Investigation of Rotating Vortex Rope formation during load variation in a Francis turbine draft tube

Abstract

Rotating Vortex Rope (RVR) has been a matter of focus for years due to the major effects on hydraulic turbine’s efficiency. The exact procedure of RVR formation is still vague. The present research focuses on the dynamics of the RVR formation during the load variation employing transient numerical simulations. Two different geometries including the full geometry and the reduced one, which consists of one stay vane, two guide vanes, one runner blade, one splitter blade and full draft tube, are considered. In order to capture the transient swirling flow features inside the draft tube, the Shear Stress Transport-Scale Adaptive Simulation (SST-SAS) model is utilized to approximate the turbulent stresses. The pressure results inside the draft tube agree well with the experimental measurements.
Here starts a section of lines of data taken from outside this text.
import Literature.Probability.RandomPlanarGeometry.HexSAWSurfaceDensity
import Literature.Probability.RandomPlanarGeometry.HexSAWSurfaceYcLimitAllY
import Literature.Probability.RandomPlanarGeometry.HexSAWSurfaceOrderParameter
import Mathlib.Analysis.SpecialFunctions.Log.Basic
import Mathlib.Analysis.SpecialFunctions.Pow.Real
import HarnessLib

/-!
# «EXPLICIT-DENSITY» An explicit eventual lower bound on the mean density of surface vertices of honeycomb half-plane
# walks in the adsorbed phase, from any certified free-energy excess: for `y > y_c = 1 + √2` and `L ≤ μ(y)²`,
# every `δ < log (L/μ²) / (2 log (y/y_c))` has `δ ≤ density_n(y)` for all large `n`; data-free,
# every `δ < 1/2 − log 2 / (4 log (y/y_c))`; with the length-12 bridge certificate `400/117 ≤ μ(3)²`, `1/400 ≤ density_n(3)`;
# the same floors bound the limiting order parameter: `ρ⁻(log y) ≥ log (L/μ²) / (2 log (y/y_c))`, `ρ⁻(log 3) > 1/400`

Topic `Literature/Probability/RandomPlanarGeometry` (lane «pcv-sawmu», a-idea-1 g28, door «EXPLICIT-DENSITY»; parents, all in the
tree: `HexSAWSurfaceDensity.lean` — the finite-`n` mean density `surfDensity n y = surfMoment n y / (n · C_n(y))` of surface
vertices of `n`-vertex half-plane walks, the chord inequality `le_surfDensity_of_ratio_le`
(`C_n(y₀)/C_n(y) ≤ θⁿ → log θ / log (y₀/y) ≤ surfDensity n y`), `frequently_le_surfDensity_of_gt` (SOME `δ > 0` infinitely often,
`y > y_c`) and `eventually_le_surfDensity_of_gt_sq` (SOME `δ > 0` eventually, `y > μ²`); `HexSAWSurfaceYcGrowth.lean`
(`growthLe_criticalPoint : C_n(y_c) ≤ sⁿ` eventually for every `s > μ`); `HexSAWSurfaceYcLimitAllY.lean` (`surfaceMu y = μ(y)`,
`growthGeRate_surfaceMu : rⁿ ≤ C_n(y)` eventually for every `r < μ(y)`, `hexConnectiveConstant_lt_surfaceMu_iff : μ < μ(y) ↔ y > 1 + √2`,
`sqrt_le_surfaceMu : √y ≤ μ(y)`); `HexSAWSurfaceOrderParameter.lean` (`surfFreeEnergy t = log μ(eᵗ)`, its one-sided derivatives
`surfLeftDensity t ≤ surfRightDensity t` — the limiting densities — and the chord bound `div_le_surfLeftDensity`)).

THE SOURCE, AS PRINTED.  Beaton, Bousquet-Mélou, de Gier, Duminil-Copin and Guttmann [BeatonBousquetMelouDeGierDuminilCopinGuttmann2014,
§3.1], after Proposition 5 (arXiv v5 p. 9: `μ(y)` "is a … non-decreasing function of `y`", `μ(y) = μ` for `y ≤ y_c`, `μ(y) > μ`
for `y > y_c`, `μ(y) ≥ max(μ, √y)`), write in the last paragraph of §3.1 (p. 10): "… we see that the density of vertices on the
surface is 0 for y < y_c and is positive for y > y_c: in other words, the critical value y_c distinguishes between the desorbed
and adsorbed phases", the density being the mean fraction `(1/n) Σ_i i c_n^+(i) yⁱ / Σ_i c_n^+(i) yⁱ` of vertices in the surface;
and "Theorem 2. The critical surface fugacity for self-avoiding walks on the honeycomb lattice is y_c = 1 + √2." (p. 3).  The
surface free energy `log μ(y)` and its `log y`-derivative as the limiting density of visits go back to Hammersley, Torrie and
Whittington [HammersleyTorrieWhittington1982, §3]; `μ = √(2+√2)` is [DuminilCopinSmirnov2012, Theorem 1].

WHAT THIS FILE PROVES (new: the EXPLICIT, CERTIFICATE-DRIVEN form of "positive for y > y_c").  The tree's positivity results (and the
lane's DENSITY-LIMIT car, `eventually_le_surfDensity_of_gt`: SOME `δ > 0` eventually, for every `y > y_c`, by the same chord) give an
unspecified `δ`; here `δ` is a closed-form function of any certified lower bound `L ≤ μ(y)²`:
* §1 `eventually_le_surfDensity_of_rates` — for `y > 1 + √2` and rates `μ < s < r < μ(y)`: eventually
  `log (r/s) / log (y/(1+√2)) ≤ surfDensity n y` (the chord from `y_c` to `y`: `C_n(y_c) ≤ sⁿ`, `rⁿ ≤ C_n(y)`).
* §2 the floor `surfDensityFloor L y := log (L/μ²) / (2 · log (y/(1+√2)))`, monotone in `L` and positive iff `L > μ²`, and
  ★ `eventually_le_surfDensity_of_lt_floor` — for `y > 1 + √2`, `0 < L ≤ μ(y)²` and EVERY `δ < surfDensityFloor L y`: eventually
  `δ ≤ surfDensity n y`; packaged as `eventually_half_floor_le_surfDensity` (`δ = ½ · floor`, positive when `μ² < L`).
* §3 DATA-FREE (`L = y ≤ μ(y)²`, `μ²/(1+√2) = √2`): `surfDensityFloor y y = 1/2 − log 2 / (4 log (y/(1+√2)))` and
  ★ `eventually_le_surfDensity_explicit` — for `y > 1 + √2` and every `δ < 1/2 − log 2 / (4 log (y/(1+√2)))`, eventually
  `δ ≤ surfDensity n y`: the mean surface density approaches its maximal value `1/2` as `y → ∞` at least at this explicit
  logarithmic rate (positive content for `y > μ² = 2 + √2`; the tree's `eventually_le_surfDensity_of_gt_sq` made explicit).
* §4 WITH DATA: given the certificate `400/117 ≤ μ(3)²` (hypothesis `hβ`; kernel-certified in the lane from the census of
  irreducible positive wall bridges of length `≤ 12` via the strip renewal inequality [MadrasSlade1993, §4.2] — HOME car
  «STRIP-ADSORPTION-WITNESS», `le_sq_surfaceMu_of_three_le`), ★ `eventually_inv_four_hundred_le_surfDensity_three`: eventually
  **`1/400 ≤ surfDensity n 3`** — at `y = 3`, inside the window `(y_c, μ²]` where the tree had positivity only "infinitely often",
  on average at least one vertex in `400` of a long walk lies on the surface.  The number is small because the certified excess
  `400/117 − (2+√2) ≈ 0.0046` is; the floor is `log (L/μ²)/(2 log (y/y_c))`, so the deeper census value `μ(3)² ≥ 3.597`
  (length `≤ 44`, lane numerics, NOT a kernel fact) would give `δ` up to `0.12`.
* §5 ORDER PARAMETER (no `∀ᶠ`): the chord value of the tree's `div_le_surfLeftDensity` IS `surfDensityFloor (μ(y)²) y`, hence
  ★ `surfDensityFloor_le_surfLeftDensity` — `0 < L ≤ μ(eᵗ)²`, `eᵗ > y_c` ⇒ `surfDensityFloor L (eᵗ) ≤ ρ⁻(t) ≤ ρ⁺(t)`;
  ★ `explicit_le_surfLeftDensity` — `ρ⁻(t) ≥ 1/2 − log 2 / (4 (t − log y_c))` for every `eᵗ > y_c` (data-free); and
  ★ `inv_four_hundred_lt_surfLeftDensity_log_three` — `1/400 < ρ⁻(log 3)` given `hβ`.

HONEST SCOPE.  Eventual statements (`∀ᶠ n`), no explicit threshold in `n` (the rates `growthGeRate_surfaceMu`,
`growthLe_criticalPoint` are themselves ineffective limits); the floor is a LOWER bound only (the matching limit statement
`surfDensity n y → y μ′(y)/μ(y)` where `μ` is differentiable is the lane's DENSITY-LIMIT car, and the one-sided limit densities
are `HexSAWSurfaceOrderParameter.lean`, whose `div_le_surfLeftDensity` is the `n = ∞` form of §1 and is fed with the certificate
in §5; no upper bounds on the densities are claimed).  §4's hypothesis is
discharged by the HOME car named there once it is in the tree; any certified `L` may be substituted in §2.

Works consulted: [BeatonBousquetMelouDeGierDuminilCopinGuttmann2014] (§3.1 Proposition 5 and the density paragraph, Theorem 2),
[HammersleyTorrieWhittington1982] (§3), [DuminilCopinSmirnov2012] (Theorem 1), [MadrasSlade1993] (§4.2: where the certificates
come from), [JansevanRensburg2000] (§3.2, eqn (3.17): density as the `log`-derivative of the free energy; background).
-/

noncomputable section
Moreover, the velocity results show the central low-axial-velocity and high-tangential-velocity region in the draft tube properly. The flow structure is visualized using λ2 criterion. The dynamic of RVR and the physics behind the RVR formation are investigated during the load variation. The results indicate four flow regimes with different characteristics during RVR formation. The first flow regime is a stable swirling structure occurring at Best Efficiency Point (BEP). The second flow regime occurs at the beginning of the load variation where signs of flow instabilities appear. These instabilities are temporary and washed down by the upstream flow. Expanding the instabilities and creating the vortical structures in the draft tube are the important flow features in the third flow regime. The fourth flow regime is the presence of a developed rotating rope occurring at the Part Load (PL) condition. The flow regimes differ according to the size and shape of the stalled region during load rejection inside the draft tube cone. They also reveal that despite some shortcomings, the reduced model is reliable to simulate the RVR transient formation. The full geometry simulations could be also applicable for practical problems provided that the modified time step is slightly greater than the main blade rotational angle is used.